__Task instructions__. Find every line of the records that has "Analysis" and return it.

══ Dataset records

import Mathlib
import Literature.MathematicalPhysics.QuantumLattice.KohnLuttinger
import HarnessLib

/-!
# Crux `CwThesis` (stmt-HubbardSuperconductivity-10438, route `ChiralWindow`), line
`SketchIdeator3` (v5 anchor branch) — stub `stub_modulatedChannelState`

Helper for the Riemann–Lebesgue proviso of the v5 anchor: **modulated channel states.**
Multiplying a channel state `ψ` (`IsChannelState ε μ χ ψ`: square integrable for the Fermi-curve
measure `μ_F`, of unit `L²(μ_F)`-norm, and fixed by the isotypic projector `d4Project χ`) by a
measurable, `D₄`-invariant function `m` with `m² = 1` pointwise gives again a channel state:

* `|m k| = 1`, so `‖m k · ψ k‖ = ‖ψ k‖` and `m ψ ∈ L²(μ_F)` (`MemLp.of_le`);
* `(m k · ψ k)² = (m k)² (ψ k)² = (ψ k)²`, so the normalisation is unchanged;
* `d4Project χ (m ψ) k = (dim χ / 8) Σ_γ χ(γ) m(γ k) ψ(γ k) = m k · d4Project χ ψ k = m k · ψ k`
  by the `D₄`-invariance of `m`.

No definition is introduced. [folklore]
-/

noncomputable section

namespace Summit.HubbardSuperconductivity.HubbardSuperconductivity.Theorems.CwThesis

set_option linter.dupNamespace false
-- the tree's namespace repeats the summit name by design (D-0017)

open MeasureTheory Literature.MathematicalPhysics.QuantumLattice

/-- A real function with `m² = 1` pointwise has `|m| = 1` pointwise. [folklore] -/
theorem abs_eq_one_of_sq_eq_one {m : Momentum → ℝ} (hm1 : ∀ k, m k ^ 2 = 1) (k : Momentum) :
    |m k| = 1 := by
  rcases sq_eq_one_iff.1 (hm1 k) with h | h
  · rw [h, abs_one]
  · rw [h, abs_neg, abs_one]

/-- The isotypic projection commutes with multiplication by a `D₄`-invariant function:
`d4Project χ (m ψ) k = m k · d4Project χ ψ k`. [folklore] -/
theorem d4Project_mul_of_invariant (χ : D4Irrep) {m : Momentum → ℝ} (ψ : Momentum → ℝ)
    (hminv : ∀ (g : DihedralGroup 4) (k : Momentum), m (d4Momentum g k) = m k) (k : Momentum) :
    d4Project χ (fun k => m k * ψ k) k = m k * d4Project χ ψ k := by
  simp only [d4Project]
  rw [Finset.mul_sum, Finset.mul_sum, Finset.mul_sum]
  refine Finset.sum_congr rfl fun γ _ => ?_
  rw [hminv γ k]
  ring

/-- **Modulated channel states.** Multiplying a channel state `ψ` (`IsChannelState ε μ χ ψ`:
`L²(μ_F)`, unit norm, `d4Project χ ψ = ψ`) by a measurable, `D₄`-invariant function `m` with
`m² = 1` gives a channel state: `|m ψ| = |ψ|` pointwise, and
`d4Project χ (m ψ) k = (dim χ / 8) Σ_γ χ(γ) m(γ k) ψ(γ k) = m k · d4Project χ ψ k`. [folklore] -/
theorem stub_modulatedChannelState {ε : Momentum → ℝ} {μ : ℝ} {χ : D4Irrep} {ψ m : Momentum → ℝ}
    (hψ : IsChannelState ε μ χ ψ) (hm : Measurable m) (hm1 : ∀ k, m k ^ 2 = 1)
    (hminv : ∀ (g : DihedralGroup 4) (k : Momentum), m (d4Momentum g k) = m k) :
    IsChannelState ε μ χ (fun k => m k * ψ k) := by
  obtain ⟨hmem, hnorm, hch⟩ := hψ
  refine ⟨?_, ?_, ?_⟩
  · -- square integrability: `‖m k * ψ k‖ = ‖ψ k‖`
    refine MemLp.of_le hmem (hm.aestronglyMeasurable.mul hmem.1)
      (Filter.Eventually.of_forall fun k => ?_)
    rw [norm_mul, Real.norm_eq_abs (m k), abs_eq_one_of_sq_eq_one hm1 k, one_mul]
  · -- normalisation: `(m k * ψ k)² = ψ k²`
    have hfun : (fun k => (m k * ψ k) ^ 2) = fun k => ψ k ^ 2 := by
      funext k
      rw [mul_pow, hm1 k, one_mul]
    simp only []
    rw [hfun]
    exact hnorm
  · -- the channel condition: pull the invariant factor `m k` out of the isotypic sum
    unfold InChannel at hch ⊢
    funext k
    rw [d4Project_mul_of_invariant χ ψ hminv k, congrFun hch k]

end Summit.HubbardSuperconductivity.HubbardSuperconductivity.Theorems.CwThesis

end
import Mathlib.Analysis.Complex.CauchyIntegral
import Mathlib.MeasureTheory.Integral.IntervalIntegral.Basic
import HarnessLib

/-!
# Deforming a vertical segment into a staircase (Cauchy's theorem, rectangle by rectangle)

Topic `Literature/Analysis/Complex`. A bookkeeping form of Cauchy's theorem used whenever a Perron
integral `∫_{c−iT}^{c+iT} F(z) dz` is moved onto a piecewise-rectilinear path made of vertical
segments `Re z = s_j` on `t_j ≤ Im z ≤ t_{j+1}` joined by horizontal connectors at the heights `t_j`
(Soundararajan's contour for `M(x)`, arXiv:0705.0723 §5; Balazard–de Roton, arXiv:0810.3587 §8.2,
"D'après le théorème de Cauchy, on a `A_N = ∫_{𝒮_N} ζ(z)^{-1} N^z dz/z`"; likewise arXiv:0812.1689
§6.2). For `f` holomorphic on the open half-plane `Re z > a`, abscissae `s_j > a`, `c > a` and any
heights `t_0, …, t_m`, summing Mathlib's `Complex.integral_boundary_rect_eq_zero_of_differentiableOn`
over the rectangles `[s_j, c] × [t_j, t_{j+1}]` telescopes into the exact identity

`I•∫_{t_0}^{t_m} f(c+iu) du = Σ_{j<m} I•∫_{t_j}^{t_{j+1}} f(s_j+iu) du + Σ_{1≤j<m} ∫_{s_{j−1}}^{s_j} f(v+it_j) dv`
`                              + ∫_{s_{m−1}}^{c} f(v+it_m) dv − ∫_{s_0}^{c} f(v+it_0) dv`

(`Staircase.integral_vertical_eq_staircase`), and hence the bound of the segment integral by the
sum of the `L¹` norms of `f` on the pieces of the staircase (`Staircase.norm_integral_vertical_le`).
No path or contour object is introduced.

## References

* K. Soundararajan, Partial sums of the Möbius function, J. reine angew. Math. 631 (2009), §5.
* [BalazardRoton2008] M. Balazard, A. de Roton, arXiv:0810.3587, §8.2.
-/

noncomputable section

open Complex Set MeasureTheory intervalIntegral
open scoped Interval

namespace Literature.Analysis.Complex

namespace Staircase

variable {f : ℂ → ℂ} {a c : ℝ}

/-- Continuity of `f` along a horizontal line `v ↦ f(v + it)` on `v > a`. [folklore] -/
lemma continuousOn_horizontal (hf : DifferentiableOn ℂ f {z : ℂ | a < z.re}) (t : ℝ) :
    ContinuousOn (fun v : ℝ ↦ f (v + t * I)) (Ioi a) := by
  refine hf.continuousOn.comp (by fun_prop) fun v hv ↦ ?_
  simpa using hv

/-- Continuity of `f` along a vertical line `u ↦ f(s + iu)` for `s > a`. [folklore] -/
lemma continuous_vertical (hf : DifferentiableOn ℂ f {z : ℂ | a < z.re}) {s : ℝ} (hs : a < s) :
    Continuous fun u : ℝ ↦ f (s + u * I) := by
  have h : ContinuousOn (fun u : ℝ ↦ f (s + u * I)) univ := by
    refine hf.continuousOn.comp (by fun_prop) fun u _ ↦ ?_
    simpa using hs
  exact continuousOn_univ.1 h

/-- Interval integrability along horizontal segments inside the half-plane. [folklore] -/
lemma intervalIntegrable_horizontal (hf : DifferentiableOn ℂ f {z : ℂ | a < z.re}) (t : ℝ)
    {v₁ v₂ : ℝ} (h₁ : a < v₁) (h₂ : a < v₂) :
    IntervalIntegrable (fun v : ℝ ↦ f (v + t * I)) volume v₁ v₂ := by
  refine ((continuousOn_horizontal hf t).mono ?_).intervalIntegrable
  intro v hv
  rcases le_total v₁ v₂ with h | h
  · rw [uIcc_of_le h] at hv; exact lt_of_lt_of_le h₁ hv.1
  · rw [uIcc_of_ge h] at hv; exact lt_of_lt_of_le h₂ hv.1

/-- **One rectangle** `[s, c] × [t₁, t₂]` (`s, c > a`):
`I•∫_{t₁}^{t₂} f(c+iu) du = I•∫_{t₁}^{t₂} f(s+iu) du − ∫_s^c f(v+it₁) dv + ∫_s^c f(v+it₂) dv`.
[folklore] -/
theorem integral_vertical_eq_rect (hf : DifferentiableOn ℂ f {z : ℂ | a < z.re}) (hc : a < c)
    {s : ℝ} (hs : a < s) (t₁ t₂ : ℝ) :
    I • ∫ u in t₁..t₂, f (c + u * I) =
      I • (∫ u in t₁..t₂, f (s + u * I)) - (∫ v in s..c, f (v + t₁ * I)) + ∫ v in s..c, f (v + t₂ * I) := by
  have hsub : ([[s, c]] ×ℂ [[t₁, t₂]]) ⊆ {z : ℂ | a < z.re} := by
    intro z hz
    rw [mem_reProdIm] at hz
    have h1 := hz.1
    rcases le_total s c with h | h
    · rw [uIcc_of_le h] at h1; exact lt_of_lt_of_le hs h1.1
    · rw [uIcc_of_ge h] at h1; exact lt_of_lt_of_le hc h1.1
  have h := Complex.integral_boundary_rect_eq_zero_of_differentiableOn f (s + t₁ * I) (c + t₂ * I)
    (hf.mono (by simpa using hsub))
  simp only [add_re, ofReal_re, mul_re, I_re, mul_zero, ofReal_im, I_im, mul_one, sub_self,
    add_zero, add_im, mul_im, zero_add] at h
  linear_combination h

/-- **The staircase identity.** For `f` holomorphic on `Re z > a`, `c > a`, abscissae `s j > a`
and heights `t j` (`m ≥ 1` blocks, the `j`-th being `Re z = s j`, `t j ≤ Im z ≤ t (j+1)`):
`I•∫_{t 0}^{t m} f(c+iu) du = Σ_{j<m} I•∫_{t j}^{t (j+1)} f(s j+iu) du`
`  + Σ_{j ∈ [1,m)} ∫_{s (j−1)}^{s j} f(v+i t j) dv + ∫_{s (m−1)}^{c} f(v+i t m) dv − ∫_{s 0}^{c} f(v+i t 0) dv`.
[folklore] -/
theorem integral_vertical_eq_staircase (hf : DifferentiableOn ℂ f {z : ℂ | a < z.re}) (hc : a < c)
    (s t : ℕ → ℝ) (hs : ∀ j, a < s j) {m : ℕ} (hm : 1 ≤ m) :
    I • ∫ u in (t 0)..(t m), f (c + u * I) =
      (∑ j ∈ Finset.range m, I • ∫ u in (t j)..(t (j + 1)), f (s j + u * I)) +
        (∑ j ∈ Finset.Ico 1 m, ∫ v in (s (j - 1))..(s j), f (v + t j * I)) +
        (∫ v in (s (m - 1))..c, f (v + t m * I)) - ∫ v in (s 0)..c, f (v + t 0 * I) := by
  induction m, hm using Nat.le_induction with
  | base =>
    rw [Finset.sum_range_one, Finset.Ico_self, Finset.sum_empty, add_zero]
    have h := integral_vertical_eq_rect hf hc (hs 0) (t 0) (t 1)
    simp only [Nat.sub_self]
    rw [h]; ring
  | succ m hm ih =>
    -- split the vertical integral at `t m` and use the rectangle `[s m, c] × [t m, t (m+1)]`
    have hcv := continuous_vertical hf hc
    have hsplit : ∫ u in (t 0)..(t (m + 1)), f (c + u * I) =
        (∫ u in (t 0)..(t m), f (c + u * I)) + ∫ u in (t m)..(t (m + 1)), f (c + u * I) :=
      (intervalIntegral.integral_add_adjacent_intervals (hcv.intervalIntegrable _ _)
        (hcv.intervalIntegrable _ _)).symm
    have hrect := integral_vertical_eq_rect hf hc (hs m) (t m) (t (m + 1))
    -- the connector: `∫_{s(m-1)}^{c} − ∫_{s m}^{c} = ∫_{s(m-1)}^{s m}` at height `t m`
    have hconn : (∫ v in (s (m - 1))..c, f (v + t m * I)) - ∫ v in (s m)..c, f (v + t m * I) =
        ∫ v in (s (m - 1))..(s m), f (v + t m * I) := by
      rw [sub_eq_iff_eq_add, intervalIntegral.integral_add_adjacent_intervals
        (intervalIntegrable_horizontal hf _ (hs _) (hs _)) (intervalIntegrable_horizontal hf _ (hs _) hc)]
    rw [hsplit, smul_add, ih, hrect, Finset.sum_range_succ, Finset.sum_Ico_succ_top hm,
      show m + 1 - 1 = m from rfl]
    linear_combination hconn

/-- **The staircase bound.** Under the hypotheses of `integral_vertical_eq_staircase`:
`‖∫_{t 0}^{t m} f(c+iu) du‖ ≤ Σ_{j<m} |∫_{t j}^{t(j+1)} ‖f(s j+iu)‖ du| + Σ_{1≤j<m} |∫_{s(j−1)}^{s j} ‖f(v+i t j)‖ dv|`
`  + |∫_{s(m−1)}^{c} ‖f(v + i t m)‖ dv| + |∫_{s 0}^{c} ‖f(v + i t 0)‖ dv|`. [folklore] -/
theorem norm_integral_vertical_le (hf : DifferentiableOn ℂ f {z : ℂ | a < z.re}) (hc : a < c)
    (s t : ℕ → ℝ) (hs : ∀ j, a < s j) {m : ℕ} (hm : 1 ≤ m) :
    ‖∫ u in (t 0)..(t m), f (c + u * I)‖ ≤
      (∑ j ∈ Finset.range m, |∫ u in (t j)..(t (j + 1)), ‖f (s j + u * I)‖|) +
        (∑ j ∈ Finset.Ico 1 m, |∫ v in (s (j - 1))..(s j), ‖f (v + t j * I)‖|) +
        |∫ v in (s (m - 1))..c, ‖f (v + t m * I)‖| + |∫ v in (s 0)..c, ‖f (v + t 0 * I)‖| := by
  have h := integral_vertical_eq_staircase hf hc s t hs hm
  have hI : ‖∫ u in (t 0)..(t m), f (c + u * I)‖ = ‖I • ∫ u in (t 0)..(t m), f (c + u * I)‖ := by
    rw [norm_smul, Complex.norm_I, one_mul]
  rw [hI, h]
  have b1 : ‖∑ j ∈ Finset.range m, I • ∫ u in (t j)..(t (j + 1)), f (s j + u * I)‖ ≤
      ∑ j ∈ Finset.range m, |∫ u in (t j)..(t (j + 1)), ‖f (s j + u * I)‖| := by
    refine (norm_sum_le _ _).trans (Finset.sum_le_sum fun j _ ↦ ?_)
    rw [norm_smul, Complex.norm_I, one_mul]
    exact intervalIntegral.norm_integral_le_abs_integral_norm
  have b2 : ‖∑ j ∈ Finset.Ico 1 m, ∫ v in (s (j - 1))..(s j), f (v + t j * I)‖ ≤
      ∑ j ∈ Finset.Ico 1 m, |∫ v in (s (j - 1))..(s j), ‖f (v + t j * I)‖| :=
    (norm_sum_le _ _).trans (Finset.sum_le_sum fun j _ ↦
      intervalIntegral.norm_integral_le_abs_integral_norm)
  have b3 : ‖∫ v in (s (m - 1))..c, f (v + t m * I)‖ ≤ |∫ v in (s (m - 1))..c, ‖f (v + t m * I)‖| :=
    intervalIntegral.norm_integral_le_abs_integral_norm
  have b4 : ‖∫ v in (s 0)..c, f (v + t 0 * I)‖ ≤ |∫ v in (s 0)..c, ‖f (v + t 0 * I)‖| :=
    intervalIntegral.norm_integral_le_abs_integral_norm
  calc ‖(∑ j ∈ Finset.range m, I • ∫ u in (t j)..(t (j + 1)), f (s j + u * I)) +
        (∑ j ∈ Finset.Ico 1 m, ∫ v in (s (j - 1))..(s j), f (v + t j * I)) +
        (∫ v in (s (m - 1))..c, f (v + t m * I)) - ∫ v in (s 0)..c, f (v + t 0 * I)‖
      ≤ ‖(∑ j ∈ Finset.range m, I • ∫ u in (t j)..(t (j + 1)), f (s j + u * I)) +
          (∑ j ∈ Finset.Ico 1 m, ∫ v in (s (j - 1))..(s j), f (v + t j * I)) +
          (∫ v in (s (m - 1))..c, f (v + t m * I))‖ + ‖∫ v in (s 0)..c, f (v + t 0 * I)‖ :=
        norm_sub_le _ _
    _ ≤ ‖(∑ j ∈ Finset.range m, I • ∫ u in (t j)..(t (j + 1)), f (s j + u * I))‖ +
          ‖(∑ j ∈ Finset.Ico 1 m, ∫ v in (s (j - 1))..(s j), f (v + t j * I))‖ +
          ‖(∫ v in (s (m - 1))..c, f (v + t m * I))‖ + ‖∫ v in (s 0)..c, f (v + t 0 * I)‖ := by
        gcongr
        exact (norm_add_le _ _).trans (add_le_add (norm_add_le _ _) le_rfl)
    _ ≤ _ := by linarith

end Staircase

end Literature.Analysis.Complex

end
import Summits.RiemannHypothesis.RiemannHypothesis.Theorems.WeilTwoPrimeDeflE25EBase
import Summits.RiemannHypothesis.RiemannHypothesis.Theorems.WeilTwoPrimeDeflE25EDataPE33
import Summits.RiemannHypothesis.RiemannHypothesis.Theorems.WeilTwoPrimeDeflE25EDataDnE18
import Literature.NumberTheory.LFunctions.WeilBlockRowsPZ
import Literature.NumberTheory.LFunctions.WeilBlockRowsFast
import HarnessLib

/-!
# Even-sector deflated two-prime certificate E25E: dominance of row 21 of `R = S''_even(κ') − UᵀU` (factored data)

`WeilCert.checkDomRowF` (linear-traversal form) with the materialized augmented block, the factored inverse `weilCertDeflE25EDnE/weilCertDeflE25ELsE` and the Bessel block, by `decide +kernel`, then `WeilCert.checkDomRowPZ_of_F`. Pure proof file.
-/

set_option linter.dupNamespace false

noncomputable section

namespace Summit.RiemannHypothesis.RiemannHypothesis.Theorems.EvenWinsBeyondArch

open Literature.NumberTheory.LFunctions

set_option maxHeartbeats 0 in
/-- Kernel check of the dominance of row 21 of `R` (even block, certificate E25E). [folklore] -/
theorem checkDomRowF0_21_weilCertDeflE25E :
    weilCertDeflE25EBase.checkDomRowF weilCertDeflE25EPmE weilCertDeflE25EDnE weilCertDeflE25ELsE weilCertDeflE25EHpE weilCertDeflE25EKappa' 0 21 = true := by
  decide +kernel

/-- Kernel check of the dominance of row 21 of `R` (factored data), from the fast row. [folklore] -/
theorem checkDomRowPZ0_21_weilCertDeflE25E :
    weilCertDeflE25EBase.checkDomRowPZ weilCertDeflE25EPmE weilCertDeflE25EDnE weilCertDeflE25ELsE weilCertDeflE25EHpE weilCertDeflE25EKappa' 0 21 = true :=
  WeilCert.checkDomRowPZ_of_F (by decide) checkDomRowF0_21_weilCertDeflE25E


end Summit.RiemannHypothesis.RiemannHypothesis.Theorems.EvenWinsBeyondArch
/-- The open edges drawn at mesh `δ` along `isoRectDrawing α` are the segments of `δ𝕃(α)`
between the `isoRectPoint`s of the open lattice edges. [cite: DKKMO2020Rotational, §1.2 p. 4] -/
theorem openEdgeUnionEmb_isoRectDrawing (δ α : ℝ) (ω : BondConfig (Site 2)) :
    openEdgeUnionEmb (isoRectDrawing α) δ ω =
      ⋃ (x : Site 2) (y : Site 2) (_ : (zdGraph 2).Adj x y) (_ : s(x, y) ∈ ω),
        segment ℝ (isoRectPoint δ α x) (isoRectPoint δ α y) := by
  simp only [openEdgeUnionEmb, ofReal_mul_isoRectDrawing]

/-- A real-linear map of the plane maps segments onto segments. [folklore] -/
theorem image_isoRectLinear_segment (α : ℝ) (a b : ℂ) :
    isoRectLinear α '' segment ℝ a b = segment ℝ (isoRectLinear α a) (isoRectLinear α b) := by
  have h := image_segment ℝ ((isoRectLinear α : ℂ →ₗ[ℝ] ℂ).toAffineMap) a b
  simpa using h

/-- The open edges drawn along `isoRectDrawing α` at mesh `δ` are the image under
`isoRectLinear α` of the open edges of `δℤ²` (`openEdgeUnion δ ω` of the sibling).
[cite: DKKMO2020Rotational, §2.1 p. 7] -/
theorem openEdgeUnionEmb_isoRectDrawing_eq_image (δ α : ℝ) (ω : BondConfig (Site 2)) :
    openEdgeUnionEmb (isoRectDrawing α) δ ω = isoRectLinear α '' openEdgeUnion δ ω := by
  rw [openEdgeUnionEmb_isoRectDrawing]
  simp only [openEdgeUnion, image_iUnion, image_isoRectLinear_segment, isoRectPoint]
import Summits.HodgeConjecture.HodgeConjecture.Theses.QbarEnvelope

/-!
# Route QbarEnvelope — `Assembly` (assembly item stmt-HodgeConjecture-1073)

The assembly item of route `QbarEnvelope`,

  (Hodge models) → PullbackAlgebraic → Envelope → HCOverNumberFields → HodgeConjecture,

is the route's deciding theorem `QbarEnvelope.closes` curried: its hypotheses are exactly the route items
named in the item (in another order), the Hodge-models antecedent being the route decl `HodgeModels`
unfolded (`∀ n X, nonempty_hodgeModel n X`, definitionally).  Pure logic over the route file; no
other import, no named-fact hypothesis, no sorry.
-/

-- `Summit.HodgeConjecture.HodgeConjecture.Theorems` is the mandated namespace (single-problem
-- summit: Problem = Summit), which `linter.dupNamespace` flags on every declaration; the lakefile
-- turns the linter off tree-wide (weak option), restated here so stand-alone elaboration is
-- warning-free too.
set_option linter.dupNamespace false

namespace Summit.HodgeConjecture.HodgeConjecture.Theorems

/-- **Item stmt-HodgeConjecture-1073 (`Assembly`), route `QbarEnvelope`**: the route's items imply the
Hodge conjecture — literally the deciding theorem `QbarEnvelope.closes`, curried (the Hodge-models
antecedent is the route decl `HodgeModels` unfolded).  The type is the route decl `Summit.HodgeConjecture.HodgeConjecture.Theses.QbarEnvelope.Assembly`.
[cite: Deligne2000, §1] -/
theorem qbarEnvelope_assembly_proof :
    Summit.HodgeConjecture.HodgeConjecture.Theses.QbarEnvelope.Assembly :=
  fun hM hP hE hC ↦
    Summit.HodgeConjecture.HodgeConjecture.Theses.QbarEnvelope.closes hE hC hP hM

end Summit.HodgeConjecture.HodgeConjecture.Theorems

════

__Answer to this problem__.
import Mathlib.Analysis.Complex.CauchyIntegral
Topic `Literature/Analysis/Complex`. A bookkeeping form of Cauchy's theorem used whenever a Perron
namespace Literature.Analysis.Complex
end Literature.Analysis.Complex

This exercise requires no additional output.